Вот это – правда. Правда и дальше:
– Здоров ли ты, что сетуешь?
Ну конечно, нездоров, даже собеседнику это ясно. А с каким трагическим пафосом он взывает:
– К тебе взываю, Аполлон, к тебе, Нептун, всеводный царь,
И к вам, о ветры!..
Целый мир он готов перевернуть ради своей любви, только Венеру оставляет в покое:
…А к тебе взывать, Венера, незачем!..
В своей страсти он о ней и не заботится, хотя именно страсть заставляет его говорить и действовать так нелепо.
Если кто поражен такою страстью, то для исцеления нужно показать ему, что предмет его желаний – это нечто пустое, презренное, ничтожное, чего можно легко добиться в другом месте, другим способом, или совсем не добиваться. Иногда полезно отвлечь его к другим занятиям, хлопотам, заботам, делам; часто помогает простая перемена места, как для плохо выздоравливающих больных; думают даже, будто старую любовь, как клин клином, можно выбить новою любовью; но главным образом нужно убеждать человека, какое это безумие – любовь. Из всех страстей она заведомо самая сильная; если не хочешь, чтобы я осуждал ее саму по себе, вспомни насилие, позор, блуд, даже кровосмесительство, – все, что позорно и достойно осуждения. А если не хочешь говорить о них, то любовная страсть и сама по себе достаточно мерзостна.
Такое поругание любовной страсти потом воспроизводилось не раз, хотя и не с такой радикальностью, как у Цицерона. Например, как средство против любви до эпохи барокко включительно предлагалась медитация: подумать, что любимая девушка состоит из костей, слизи, кишок и прочей мерзости. Любовь надо было сделать физиологически и нравственно отвратительной, только тогда можно было ее победить. Цицерон тут неожиданно радикален, потому что для него ничто не должно вставать на пути совершенной гражданской добродетели.
Умолчим о безумии любви; но разве мало в ней еще и легкомыслия, даже там, где это кажется мелочью:
Несообразностей
Полна любовь: обиды, подозрения,
Вражда, и перемирье, и опять война,
И мир опять! Всю эту бестолковщину
Толковой сделать – все равно, как если бы
Ты постарался с толком сумасшествовать!
Цитата из комедии Теренция «Евнух», приводится в переводе А. Артюшкова.
Это непостоянство, эта изменчивость настроения, может ли она не оттолкнуть своим безобразием?

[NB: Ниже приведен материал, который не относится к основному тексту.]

import Summits.QuantumFields.QCD.Theses.HeatSlicedQuarks

/-!
# Stub `stub_rowDiffToDiag` of line `Sketch`
(crux `Summit.QuantumFields.QCD.Theses.HeatSlicedQuarks.InterleavedHeatSliceFlow`, item stmt-QuantumFields-8891)

**Rows to diagonal** (reshape r3, an input of `stub_parametrixCore`: it turns an `ℓ²` comparison of
heat-kernel ROWS at proper time `s` into an entrywise comparison at time `2s`, via
`e^{-2sH} = e^{-sH} e^{-sH}`).  For all square complex matrices `P`, `Q` and all indices `i`, `j`,

  `‖(P P)ᵢⱼ − (Q Q)ᵢⱼ‖ ≤ ‖rowᵢ(P − Q)‖₂ ‖colⱼ P‖₂ + ‖rowᵢ Q‖₂ ‖colⱼ(P − Q)‖₂`.

Proof (pure algebra).  `P P − Q Q = (P − Q) P + Q (P − Q)`, so entry `(i, j)` equals
`Σ_k (P i k − Q i k) P k j + Σ_k Q i k (P k j − Q k j)`, and each sum is bounded by the triangle
inequality followed by the real Cauchy–Schwarz inequality
`Σ_k ‖a k‖ ‖b k‖ ≤ √(Σ_k ‖a k‖²) √(Σ_k ‖b k‖²)` (`Real.sum_mul_le_sqrt_mul_sqrt`).
No named facts are used (Mathlib only).
-/

namespace Summit.QuantumFields.QCD.Cruxes.InterleavedHeatSliceFlow.Sketch

open Matrix

/-- Cauchy–Schwarz for a finite complex bilinear sum:
`‖Σ_k a k * b k‖ ≤ √(Σ_k ‖a k‖²) · √(Σ_k ‖b k‖²)`. -/
private theorem rowDiffToDiag_norm_sum_mul_le {ι : Type*} [Fintype ι] (a b : ι → ℂ) :
    ‖∑ k, a k * b k‖ ≤ Real.sqrt (∑ k, ‖a k‖ ^ 2) * Real.sqrt (∑ k, ‖b k‖ ^ 2) :=
  calc ‖∑ k, a k * b k‖
      ≤ ∑ k, ‖a k * b k‖ := norm_sum_le _ _
    _ = ∑ k, ‖a k‖ * ‖b k‖ := Finset.sum_congr rfl fun _ _ => norm_mul _ _
    _ ≤ Real.sqrt (∑ k, ‖a k‖ ^ 2) * Real.sqrt (∑ k, ‖b k‖ ^ 2) :=
        Real.sum_mul_le_sqrt_mul_sqrt _ _ _

/-- The entrywise algebraic identity `(P P − Q Q)ᵢⱼ = Σ_k (P − Q)ᵢₖ Pₖⱼ + Σ_k Qᵢₖ (P − Q)ₖⱼ`. -/
private theorem rowDiffToDiag_entry_identity {ι : Type*} [Fintype ι] (P Q : Matrix ι ι ℂ)
    (i j : ι) :
    (P * P) i j - (Q * Q) i j =
      ∑ k, (P i k - Q i k) * P k j + ∑ k, Q i k * (P k j - Q k j) := by
  rw [mul_apply, mul_apply, ← Finset.sum_sub_distrib, ← Finset.sum_add_distrib]
  exact Finset.sum_congr rfl fun k _ => by ring

/-- **Rows to diagonal** (registered stub `stub_rowDiffToDiag` of line `Sketch`, reshape r3, input of
`stub_parametrixCore`): for all square complex matrices `P`, `Q` and indices `i`, `j`,
`‖(P P)ᵢⱼ − (Q Q)ᵢⱼ‖ ≤ √(Σ_k ‖Pᵢₖ − Qᵢₖ‖²) √(Σ_k ‖Pₖⱼ‖²) + √(Σ_k ‖Qᵢₖ‖²) √(Σ_k ‖Pₖⱼ − Qₖⱼ‖²)`.
Indeed `P P − Q Q = (P − Q) P + Q (P − Q)` entrywise, and each of the two sums over `k` is bounded by
the triangle inequality and Cauchy–Schwarz. -/
theorem stub_rowDiffToDiag :
    ∀ (ι : Type) [Fintype ι] [DecidableEq ι] (P Q : Matrix ι ι ℂ) (i j : ι),
      ‖(P * P) i j - (Q * Q) i j‖ ≤
        Real.sqrt (∑ k, ‖P i k - Q i k‖ ^ 2) * Real.sqrt (∑ k, ‖P k j‖ ^ 2) +
          Real.sqrt (∑ k, ‖Q i k‖ ^ 2) * Real.sqrt (∑ k, ‖P k j - Q k j‖ ^ 2) := by
  intro ι _ _ P Q i j
  rw [rowDiffToDiag_entry_identity]
  exact (norm_add_le _ _).trans (add_le_add (rowDiffToDiag_norm_sum_mul_le _ _)
    (rowDiffToDiag_norm_sum_mul_le _ _))

end Summit.QuantumFields.QCD.Cruxes.InterleavedHeatSliceFlow.Sketch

А между тем и здесь нужно доказать то же, что говорится о всякой страсти: что она – мнимая, что она избрана добровольным решением. Если бы любовь была чувством естественным, то любили бы все, любили бы постоянно и одно и то же, не чувствуя ни стыда, ни раздумья, ни пресыщения.
Что касается гнева, то уж он-то, овладев душою, делает ее заведомо безумной; это под влиянием гнева встает брат на брата с такими словами:
– Есть ли кто на белом свете вероломнее тебя?

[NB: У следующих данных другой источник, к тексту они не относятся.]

import Summits.CriticalPhenomena.PercolationContinuityZ3.Theorems.PercNearOneGluingNoHeavyLowerTailSahiOneStepUniformPrelim
import HarnessLib

/-!
# One-step scheme: the PARTNER-RELATIVE hull (`♯`-hull) never increases `n`

Support file (prover prim-ineq-prove-3 gen 52; `--supports stmt-CriticalPhenomena-4575`; memo
`run/shared/lean/prim/prim-ineq-prove-3/FINDING-G52-SHARP-REDUCTION.md` §1).  No definitions, no named facts, no sorries.

Setting (`…SahiOneStepCone`): `μ = prodBernoulli p`, first slot `H` (increasing), `n(H;A,B) = osN p H (ind A) (ind B)
= μ(A∩L)μ(B∩L) + μ(L)·μ(A∩B∩H) − μ(L)·μ(A)μ(B)` (`L = Hᶜ`).  Gen 21 (`osN_ind_ind_hgen_le`) showed that replacing `A` by its
`H`-generated hull `{ω | every ω' ⊇ ω in H lies in A}` does not increase `n`.  Here the hull is taken relative to the PARTNER:

* **`♯`-hull** of `A` with respect to `(H, B)`: `A♯ = {ω | every ω' ⊇ ω with ω' ∈ H ∩ B lies in A}` (written out in full, no definition).
  It is increasing, contains `A` and the `H`-hull of `A`, and has the same trace on `H ∩ B` as `A`.
* **`n(H; A♯, B) ≤ n(H; A, B)`** for increasing `H, A, B` (`osN_ind_ind_sharpHull_le`, and the symmetric `…_right`): as a function of the
  indicator of `A`, the coefficient of a point outside `B ∩ H` is `1_L·μ(B∩L) − μ(L)μ(B) ≤ μ(B∩L) − μ(L)μ(B) ≤ 0` (Harris), so adding such
  points can only lower `n`.  In the proof: with `x = μ(H∩A♯) − μ(H∩A) ≥ 0`, `y = μ(A♯) − μ(A) ≥ 0`,
  `n(A,B) − n(A♯,B) = x·(μB − μ(H∩B)) + y·(μ(H∩B) − μH·μB) ≥ 0`.

Consequence (memo §1, the `♯`-NORMAL FORM): when proving `n(H;A,B) ≥ 0` for all increasing pairs one may assume
`A = A♯(B)` and `B = B♯(A)`, i.e. every maximal non-member of `A` lies in `B ∩ H` and every maximal non-member of `B` lies in `A ∩ H`
(alternate the two hulls; the sets only grow).  This is strictly stronger than `H`-generation and is valid for EVERY product measure.
-/

noncomputable section

namespace Summit.CriticalPhenomena.PercolationContinuityZ3.Theorems

namespace SahiOneStep

open MeasureTheory
open Literature.Probability.LatticeModels (prodBernoulli prodBernoulli_harris)
open Literature.Probability.Percolation.DecisionTree (ind)
open scoped Classical

variable {ι : Type*} [Fintype ι]

omit [Fintype ι] in
/-- The `♯`-hull (relative to `H ∩ B`) contains the plain `H`-hull: fewer supersets are constrained. [this work] -/
theorem hgen_subset_sharpHull (H B A : Set (Set ι)) :
    {ω : Set ι | ∀ ω' : Set ι, ω ⊆ ω' → ω' ∈ H → ω' ∈ A} ⊆
      {ω : Set ι | ∀ ω' : Set ι, ω ⊆ ω' → ω' ∈ H ∩ B → ω' ∈ A} :=
  fun _ h ω' hsub hHB => h ω' hsub hHB.1

omit [Fintype ι] in
/-- The `♯`-hull has the same trace on `H ∩ B` as the event, written as a triple intersection. [this work] -/
theorem inter_sharpHull_inter_eq (H B : Set (Set ι)) {A : Set (Set ι)} (hA : IsUpperSet A) :
    H ∩ {ω : Set ι | ∀ ω' : Set ι, ω ⊆ ω' → ω' ∈ H ∩ B → ω' ∈ A} ∩ B = H ∩ A ∩ B := by
  ext ω
  constructor
  · rintro ⟨⟨hH, hg⟩, hB⟩
    exact ⟨⟨hH, hg ω subset_rfl ⟨hH, hB⟩⟩, hB⟩
  · rintro ⟨⟨hH, hAω⟩, hB⟩
    exact ⟨⟨hH, subset_hgen (H ∩ B) hA hAω⟩, hB⟩

/-- **The partner-relative hull does not increase `n`**: for increasing `H, A, B`,
`n(H; A♯, B) ≤ n(H; A, B)` where `A♯ = {ω | ∀ ω' ⊇ ω, ω' ∈ H ∩ B → ω' ∈ A}`.  Points outside `B ∩ H` have a nonpositive coefficient
in `n(H; ·, B)` (Harris for `B` against `L = Hᶜ`), and `A♯ ∖ A` consists of such points. [this work] -/
theorem osN_ind_ind_sharpHull_le (p : ι → unitInterval) {H A B : Set (Set ι)} (hH : IsUpperSet H) (hA : IsUpperSet A)
    (hB : IsUpperSet B) :
    osN p H (ind {ω : Set ι | ∀ ω' : Set ι, ω ⊆ ω' → ω' ∈ H ∩ B → ω' ∈ A}) (ind B) ≤ osN p H (ind A) (ind B) := by
  rw [osN_ind_ind, osN_ind_ind, inter_sharpHull_inter_eq H B hA]
  have hsub : A ⊆ {ω : Set ι | ∀ ω' : Set ι, ω ⊆ ω' → ω' ∈ H ∩ B → ω' ∈ A} := subset_hgen (H ∩ B) hA
  have hy : (prodBernoulli p).real A ≤ (prodBernoulli p).real {ω : Set ι | ∀ ω' : Set ι, ω ⊆ ω' → ω' ∈ H ∩ B → ω' ∈ A} :=
    measureReal_mono hsub
  have hx : (prodBernoulli p).real (H ∩ A) ≤
      (prodBernoulli p).real (H ∩ {ω : Set ι | ∀ ω' : Set ι, ω ⊆ ω' → ω' ∈ H ∩ B → ω' ∈ A}) :=
    measureReal_mono (Set.inter_subset_inter_right H hsub)
  have hHarris : (prodBernoulli p).real H * (prodBernoulli p).real B ≤ (prodBernoulli p).real (H ∩ B) :=
    prodBernoulli_harris p hH hB MeasurableSet.of_discrete MeasurableSet.of_discrete
  have hHB : (prodBernoulli p).real (H ∩ B) ≤ (prodBernoulli p).real B := measureReal_mono Set.inter_subset_right
  nlinarith [mul_nonneg (sub_nonneg.2 hx) (sub_nonneg.2 hHB), mul_nonneg (sub_nonneg.2 hy) (sub_nonneg.2 hHarris)]

/-- The symmetric form: `n(H; A, B♯) ≤ n(H; A, B)` with `B♯ = {ω | ∀ ω' ⊇ ω, ω' ∈ H ∩ A → ω' ∈ B}`. [this work] -/
theorem osN_ind_ind_sharpHull_le_right (p : ι → unitInterval) {H A B : Set (Set ι)} (hH : IsUpperSet H) (hA : IsUpperSet A)
    (hB : IsUpperSet B) :
    osN p H (ind A) (ind {ω : Set ι | ∀ ω' : Set ι, ω ⊆ ω' → ω' ∈ H ∩ A → ω' ∈ B}) ≤ osN p H (ind A) (ind B) := by
  rw [osN_comm p H (ind A), osN_comm p H (ind A)]
  exact osN_ind_ind_sharpHull_le p hH hB hA

/-- **`(2′)` transfers from the `♯`-reduced pair.**  If `n(H; A♯, B) ≥ 0` for the partner-relative hull `A♯` of `A`, then `n(H; A, B) ≥ 0`;
use with `…_right` alternately to reach the `♯`-normal form of the memo (both hulls are fixpoints). [this work] -/
theorem osN_ind_ind_nonneg_of_sharpHull (p : ι → unitInterval) {H A B : Set (Set ι)} (hH : IsUpperSet H) (hA : IsUpperSet A)
    (hB : IsUpperSet B)
    (h : 0 ≤ osN p H (ind {ω : Set ι | ∀ ω' : Set ι, ω ⊆ ω' → ω' ∈ H ∩ B → ω' ∈ A}) (ind B)) :
    0 ≤ osN p H (ind A) (ind B) :=
  h.trans (osN_ind_ind_sharpHull_le p hH hA hB)

/-- **Characterisation of the `♯`-fixpoints**: `A` equals its `♯`-hull relative to `(H, B)` iff every non-member of `A` lies below a
non-member of `A` that belongs to `H ∩ B` — equivalently, every MAXIMAL non-member of `A` lies in `B ∩ H`. [this work] -/
theorem sharpHull_subset_iff (H B A : Set (Set ι)) :
    {ω : Set ι | ∀ ω' : Set ι, ω ⊆ ω' → ω' ∈ H ∩ B → ω' ∈ A} ⊆ A ↔
      ∀ ω : Set ι, ω ∉ A → ∃ ω' : Set ι, ω ⊆ ω' ∧ ω' ∈ H ∩ B ∧ ω' ∉ A := by
  constructor
  · intro h ω hω
    by_contra hne
    push Not at hne
    exact hω (h (fun ω' hsub hHB => hne ω' hsub hHB))
  · intro h ω hω
    by_contra hωA
    obtain ⟨ω', hsub, hHB, hno⟩ := h ω hωA
    exact hno (hω ω' hsub hHB)

end SahiOneStep

end Summit.CriticalPhenomena.PercolationContinuityZ3.Theorems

Есть ли в ком такая жадность…
Брат на брата – спор Агамемнона и Менелая. Далее пересказывается эпизод из трагедии Еврипида «Ифигения в Авлиде», страшный миф об их отце Атрее и его брате Фиесте, известный Цицерону в переводе Энния.
И так далее, как ты знаешь, перебрасываясь стихами, брат брату швыряет в лицо тягчайшие упреки, так что легко поверить: это дети Атрея, когда-то придумавшего против брата небывалую казнь:
– Неслыханный лелею в сердце замысел,
Чтоб сердце брата раздавить жестокое.
Какой же замысел? Послушаем Фиеста:
Это брат мой, брат заставил, чтобы я, несчастнейший,
Собственных пожрал потомков…
Атрей накормил брата мясом его детей. Разве гнев у него здесь не равен безумию? Поэтому мы и говорим, что такие люди «не владеют собою», то есть ни умом, ни рассудком, ни духом, так как все это зависит от душевных сил человека.
От гневного человека нужно удалять тех, кто вызвал его гнев, пока он сам не соберется с мыслями («собраться с мыслями» – это ведь и значит собрать воедино рассеявшиеся части души), или же упрашивать его и умолять, чтобы свою месть, если она ему подвластна, он отложил, пока не перекипит гнев. А кипящий гнев – это жар души, не сковываемой разумом. Отсюда и прекрасные слова Архита, разгневавшегося на своего раба: «Не будь я в гневе, я бы тебе показал!»
Собраться с мыслями (se colligere) – латинская идиома, «собрать себя», «сложить себя», которую можно понять при желании и как «связать себя» и даже «прочитать себя», учитывая, что чтение мыслилось как собирание.